▶ WHAT NEEDS TO BE DONE
Work out how many lines in the entries below include the word "TopologicalSpace", and give only that figure.

Collected data entries
import Summits.BirchSwinnertonDyer.Rank1Residual.GaloisImage.SelmerStructureTransportCoisotropic
import HarnessLib

/-!
# The dual map `e^D : M̄^D → M^D` of an equivariant map `e : M → M̄` as an intertwining map of Tate
# duals, and the parameter-free forms of FILE F1a/F1a′ (cell `b2b-bsdres`, team n1011, seat p16 GEN 6;
# row T-R1-56-F1, FILE F1b; skeleton `cells/n1011/skel/T-R1-56-F1.md`)

HONEST FRAMING (cell `b2b-bsdres`, run/shared/lean/b2b/bsd-rank1-residual/, verbatim in every
file): the goal of the cell is to DELETE the COMBINATION-SHAPED residual classes of the
Birch–Swinnerton-Dyer formula for ALL analytic-rank `≤ 1` elliptic curves over `ℚ` — "full BSD
formula for every rank `≤ 1` curve in class `C`" assembled STRICTLY from published theorems — so
that the rank-`≤ 1` remainder becomes exactly the CONSTRUCTION-SHAPED classes, which are TYPED
(missing-input `Prop`s), NOT attempted. This is not "finishing BSD". Team n1011 (N10 / N11 / O7):
research route on the CONSTRUCTION-SHAPED class X4 (N11 = X4 ∧ p = 3); prove what is provable now; no
claim beyond stated classes; TOOL theorems about Selmer structures of finite Galois modules; nothing
booked; no mark / label moved. THREE definitions with bodies (the dual map `e^D`, its auxiliary
additive map, the inverse of a bijective intertwining map) and theorems; no named fact, no `sorry`.

## What

FILE F1a (`SelmerStructureTransport`) / F1a′ (`SelmerStructureTransportCoisotropic`) carry the dual
side of an equivariant bijection `e : M ⥲ M̄` as PARAMETERS `eD : M̄^D →ⁱL M^D`, `eD'` with the
pointwise formulas `(eD f)(a) = f(e a)`. This file CONSTRUCTS that map:
* `tateDualComapHom e : Hom(M̄, μₙ) →+ Hom(M, μₙ)`, `f ↦ f ∘ e` (auxiliary additive map);
* **`tateDualComap e : (ρbar.tateDual n) →ⁱL (ρ.tateDual n)`** — continuous and `Γ_K`-equivariant
  (`σ • (f ∘ e) = (σ • f) ∘ e` by equivariance of `e`; Milne I §2, functoriality of `M ↦ M^D`), with
  `tateDualComap_apply_apply : tateDualComap e f a = f (e a)` (`rfl`) = the `heD` of F1a;
* `inverseOfBijective e he : M₂ →ⁱL M₁` — the inverse of a BIJECTIVE intertwining map of discrete
  modules (generic `weilDualInv`; FILE F: `θ̄⁻¹` from the slice's `Bijective θ̄`), with
  `apply_inverseOfBijective` / `inverseOfBijective_apply`;
* the `Nat.log` form `lambdaStar_induced_eq_zero_iff` (`λ^*(𝓕̄) = 0 ↔ H¹_{𝓕^*}(K, M^D) = ⊥`, binder
  currency `[Finite (inv.dualSelmerStructure ρ 𝓕).selmerGroup]` + `hpD : ∀ y, p • y = 0`);
* the parameter-free corollaries for FILE F (p13): `natCard_dualSelmerGroup_induced_eq_comap`,
  `hasCoreRank_induced_iff_comap`, `lambdaStar_induced_eq_comap`, `lambdaStar_induced_eq_zero_iff_comap`,
  `isResiduallyCoisotropic_of_induced_comap` (self-duality `tateDualComap e ∘ θ ∘ e` on `M`);
* §H the transported self-duality `θ_M := e^D ∘ θ ∘ e` has the transported inverse
  `θ'_M := e' ∘ θ' ∘ e'^D` (`transportedSelfDual_left_inv` / `_right_inv` / `_bijective`) — the (H.SD)
  bijection of the slice moved from `M̄` to `M` in p11's `(θ, θ′, hθθ′, hθ′θ)` currency.

References: [MilneADT2006] Ch. I §2 (`M^D = Hom(M, μₙ)`); [Sakamoto2024] §2, §3.1.1, Def. 3.6, Def. 3.8;
[Howard2004HeegnerKolyvagin] Def. 2.1.10.
-/

noncomputable section

open scoped Classical

open Function NumberField IsDedekindDomain Field
open Literature.NumberTheory.GaloisRepresentations
open Literature.NumberTheory.GaloisRepresentations.DiscreteGaloisModule
open Literature.NumberTheory.GaloisCohomology
open scoped ContRepresentation

universe u

namespace Summit.BirchSwinnertonDyer.Rank1Residual.GaloisImage.Transport

section DualDef

variable {K : Type u} [Field K] {M Mbar : Type u}
  [AddCommGroup M] [TopologicalSpace M] [DiscreteTopology M]
  [AddCommGroup Mbar] [TopologicalSpace Mbar] [DiscreteTopology Mbar]
  {ρ : DiscreteGaloisModule K M} {ρbar : DiscreteGaloisModule K Mbar} {n : ℕ}

/-- Precomposition with an equivariant map `e : M → M̄` as an additive map
`Hom(M̄, μₙ) → Hom(M, μₙ)`, `f ↦ f ∘ e` (auxiliary). [folklore] -/
def tateDualComapHom (e : ρ.toContRepresentation →ⁱL ρbar.toContRepresentation) :
    TateDual K Mbar n →+ TateDual K M n where
  toFun f := ((f : Mbar →+ Additive (rootsOfUnity n (AlgebraicClosure K))).comp
    (e.toContinuousLinearMap.toLinearMap.toAddMonoidHom) : M →+ Additive (rootsOfUnity n (AlgebraicClosure K)))
  map_zero' := rfl
  map_add' _ _ := rfl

▶ WRITTEN SOLUTION
2